Before running a full evaluation, check:

```bash
cd portable_10bench_eval_bundle_20260330_0140/agent_eval_api

bash -n run_all_10bench_db_api.sh
bash -n run_eval_task_api.sh
bash -n run_mmbench_api.sh
bash -n run_videomme_api.sh
bash -n run_vsibench_api.sh
bash -n run_aptbench_api.sh

curl -fsS http://127.0.0.1:8100/v1/models
```

If the API responds and these scripts parse, the bundle layout is consistent.

## Scope

This package is a reusable evaluation code bundle, not a frozen environment export.
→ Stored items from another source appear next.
import Summits.KontsevichZagierPeriods.KontsevichZagierPeriods.Theses.FermatIsogeny
import Summits.KontsevichZagierPeriods.KontsevichZagierPeriods.Theses.TerasomaMultiplication
import Summits.KontsevichZagierPeriods.KontsevichZagierPeriods.Theorems.FermatIsogenyFermatSectorCompleteBridges

/-!
# `FermatSectorComplete` (stmt-KontsevichZagierPeriods-14252) — line `birth`, skeleton v5 (lead c11; re-registered unchanged by leads c12, 2026-08-17T08:16Z, and c13, 2026-08-17T09:18Z)

Crux 5 of route FermatIsogeny, RELATIVE COMPLETENESS OF THE KZ CALCULUS MODULO THE β-SECTOR: for all
representations `r r'` of KZ's literal shape with equal value,
`[r] − [r'] ∈ relations ⊔ closure (S_lin ∪ S_prod)`.

THE CUT is unchanged since the birth skeleton (lattice factorisation through the Γ-sector of the
sibling routes TerasomaMultiplication / MotivedMoves, in Cresson–Viu-Sos volume form):

  crux ⟸ (Γ-complement) ∧ (Γ-sector collapses onto the β-sector modulo moves).

WHAT v5 CHANGES (and why). Leads c8–c10 registered v4, whose two open stubs
`stub_volumeCompleteModGammaBeta` / `stub_longPairsModBeta` are the EXACT residual (kernel-checked:
`FermatSectorCompleteBridges.fermatSectorComplete_iff_volumeBeta_and_longPairs`, crux ⟺ stub 1 ∧ stub 2l)
but are, as statements, private costumes of two EXISTING crux items of route TerasomaMultiplication:
stub 1 ⟸ `CompleteModGammaSector` (stmt-14233, `volumeCompleteModGammaBeta_of_completeModGammaSector`),
stub 2l ⟸ `GammaHodgeSector` (stmt-3742, `longPairsModBeta_of_gammaHodgeSector`). Three consecutive
lead seats ended `blocked-on: stmt-14233` and were re-seated within minutes. v5 therefore states the
two stubs AS THOSE ITEMS, BY NAME, so that the dependency of this crux on stmt-14233 and stmt-3742 is
machine-readable from the registered skeleton (docs/architecture/prover-allocation.md §4.3: a crux whose
statement appears as a stub in another crux's skeleton is worked first) and no seat re-derives it:

  (stub 1) `stub_completeModGammaSector : …Theses.TerasomaMultiplication.CompleteModGammaSector`
           — item stmt-14233 verbatim (Conjecture 1 modulo the Deligne–Koblitz–Ogus Γ-Hodge pairs;
           open problem, GPC strength; its own line leads / strategist census live under
           `Cruxes/CompleteModGammaSector/`).
  (stub 2) `stub_gammaHodgeSector : …Theses.TerasomaMultiplication.GammaHodgeSector`
           — item stmt-3742 verbatim (every Γ-Hodge pair difference is a KZ relation; its lead is
           blocked-on stmt-5621 `PositiveCancellation`; alternative road stmt-13633 `BetaCancellation`
           ∧ stmt-14858 `GapSectorBeyondTwelve`, compiled by the landed
           `GammaHodgeSectorKO.gammaHodgeSector_of_either_road`).

COMPOSITION (`FermatSectorComplete_of : FermatSectorComplete`, stubs used BY NAME): the landed bridge
`FermatSectorCompleteBridges.fermatSectorComplete_of_completeModGammaSector_of_gammaHodgeSector`
(p144355; it is v4's composition with stub 2s = `stub_shortPairsModBeta` LANDED, p141915, and the
relative Cresson–Viu-Sos lift `InverseLandau.VolumeFormLift.of_sub_of_mem` inside).

PRECISION NOTE (nothing is lost). v5's stubs are a priori STRONGER than the crux needs (the crux does not
obviously give back 14233 or 3742: `closure S_prod` and `closure (Γ-pairs)` are syntactically
incomparable — S_prod allows integer exponents and carries no Hodge condition). The exact, crux-implied
residual remains available as the tree theorem `fermatSectorComplete_iff_volumeBeta_and_longPairs`, and
the finer roads as `fermatSectorComplete_of_items : CompleteModGammaSector → (PositiveCancellation ∨
(BetaCancellation ∧ GapSectorBeyondTwelve)) → FermatSectorComplete`. When stmt-3742 (or 5621, or
13633 ∧ 14858) closes, stub 2 closes in one line; when stmt-14233 closes, stub 1 closes in one line.

Disproof used: none exists on this item (`ledger crux ls`, 2026-08-17T07:38Z: no Disproof.lean, no
`Theorems/FermatSectorComplete/Negative/`); refuter Evidence.lean (relS_le_ker, iff_kernel,
iff_algebraic, not_withoutValueEq) respected — value equality stays load-bearing inside both items.

References: Kontsevich–Zagier 2001 §1.2 (Conjecture 1); Cresson–Viu-Sos, JTNB 34 (2022) §1;
Deligne 1982 (Hodge cycles) Thm 7.18 with the Koblitz–Ogus appendix; Huber–Wüstholz 2022 Thm 13.3.
-/

-- `Summit.KontsevichZagierPeriods.KontsevichZagierPeriods.…` is the tree's mandated layout (single-conjunct summit).
set_option linter.dupNamespace false

namespace Summit.KontsevichZagierPeriods.KontsevichZagierPeriods.Cruxes.FermatSectorComplete.Birth

/-- **Stub 1 (v5) — the Γ-complement, stated AS the existing item stmt-14233 by name**
(`TerasomaMultiplication.CompleteModGammaSector`): for every subgroup `H ⊇ relations` containing the
difference of every Deligne–Koblitz–Ogus Γ-Hodge pair, any two `IsRational` representations of equal
value differ by an element of `H` — Conjecture 1 modulo the Γ-sector.
Position: implies v4's `stub_volumeCompleteModGammaBeta`
(`FermatSectorCompleteBridges.volumeCompleteModGammaBeta_of_completeModGammaSector`); equivalent to v2's
`stub_volumeCompleteModGamma` (`…Bridges.volumeCompleteModGamma_iff_completeModGammaSector`).
Size: open problem (GPC strength off the CM sector: the dimension-2 rational pairs Catalan,
log 2·log 3/π², ζ(3)/π³ are its first instances; barrier `kzConjecture_implies_oddZetaAlgIndep` binds
it in full; four lead seats and a strategist census on stmt-14233 concur). Leans on: nothing unproved
besides being item stmt-14233 itself. -/
theorem stub_completeModGammaSector :
    Summit.KontsevichZagierPeriods.KontsevichZagierPeriods.Theses.TerasomaMultiplication.CompleteModGammaSector := by
  sorry

/-- **Stub 2 (v5) — the Γ-sector collapses into the relations, stated AS the existing item stmt-3742
by name** (`TerasomaMultiplication.GammaHodgeSector`): every Deligne–Koblitz–Ogus Γ-Hodge pair
difference `[ρ] − [ρ']` (positive non-integer rational exponents, Hodge-type condition via `Int.fract`,
`c` real algebraic, pinned cube / 2k-ball × cube representations, equal values) is a KZ relation.
Position: implies v4's `stub_longPairsModBeta` (`…Bridges.longPairsModBeta_of_gammaHodgeSector`);
the short words (`N ≤ 2 ∧ k + N' ≤ 2`) are already in the β-sector unconditionally
(`FermatSectorCompleteShortPairs.stub_shortPairsModBeta`, p141915). Roads (landed compiler
`GammaHodgeSectorKO.gammaHodgeSector_of_either_road`): stmt-5621 `PositiveCancellation`, or
stmt-13633 `BetaCancellation` ∧ stmt-14858 `GapSectorBeyondTwelve`. Size: XL / open
(Rohrlich–Lang-fragment strength beyond the Das gap level). Leans on: being item stmt-3742 itself. -/
theorem stub_gammaHodgeSector :
    Summit.KontsevichZagierPeriods.KontsevichZagierPeriods.Theses.TerasomaMultiplication.GammaHodgeSector := by
  sorry

/-- **Composition** — the crux BY NAME from the two stubs, through the landed bridge
`fermatSectorComplete_of_completeModGammaSector_of_gammaHodgeSector` (p144355): stub 2 puts every
Γ-Hodge pair into `relations ≤ relations ⊔ closure (S_lin ∪ S_prod)` (long words; short words by the
landed `stub_shortPairsModBeta`), which discharges the Γ-hypothesis of stub 1 at
`H := relations ⊔ closure (S_lin ∪ S_prod)`; the `IsRational` hypotheses of the crux are passed through.
No sorry here: the only sorries of the file are the two `stub_*`, each an existing open item.
[cite: KontsevichZagier2001, §1.2 Conjecture 1] -/
theorem FermatSectorComplete_of :
    Summit.KontsevichZagierPeriods.KontsevichZagierPeriods.Theses.FermatIsogeny.FermatSectorComplete :=
  Summit.KontsevichZagierPeriods.FermatIsogeny.FermatSectorCompleteBridges.fermatSectorComplete_of_completeModGammaSector_of_gammaHodgeSector
    stub_completeModGammaSector stub_gammaHodgeSector

end Summit.KontsevichZagierPeriods.KontsevichZagierPeriods.Cruxes.FermatSectorComplete.Birth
You still need to:

- install the Python environments on the target cluster
- download the models and benchmark data/cache there
- point the scripts at the new local paths

## Portability Notes

- HH-RLHF and AdvBench data are not bundled. Set HH_RLHF_DATASET_PATH and ADVBENCH_DATASET_PATH on the new cluster, or place those files under datasets/hh_rlhf and datasets/advbench inside the bundle root.
- The core scripts default to relative lm-evaluation-harness and VLMEvalKit cache paths inside this bundle.
- The multimodal runners expect a shared cache root, typically exported as FIXED_HF_CACHE.
- VideoMME and MMBench are commonly used in infer mode when you plan to upload predictions to an external leaderboard.

- APTBench, BFCL, and VSI-Bench benchmark payloads are also not bundled in this package. Populate their expected data locations after you move the bundle to the new cluster.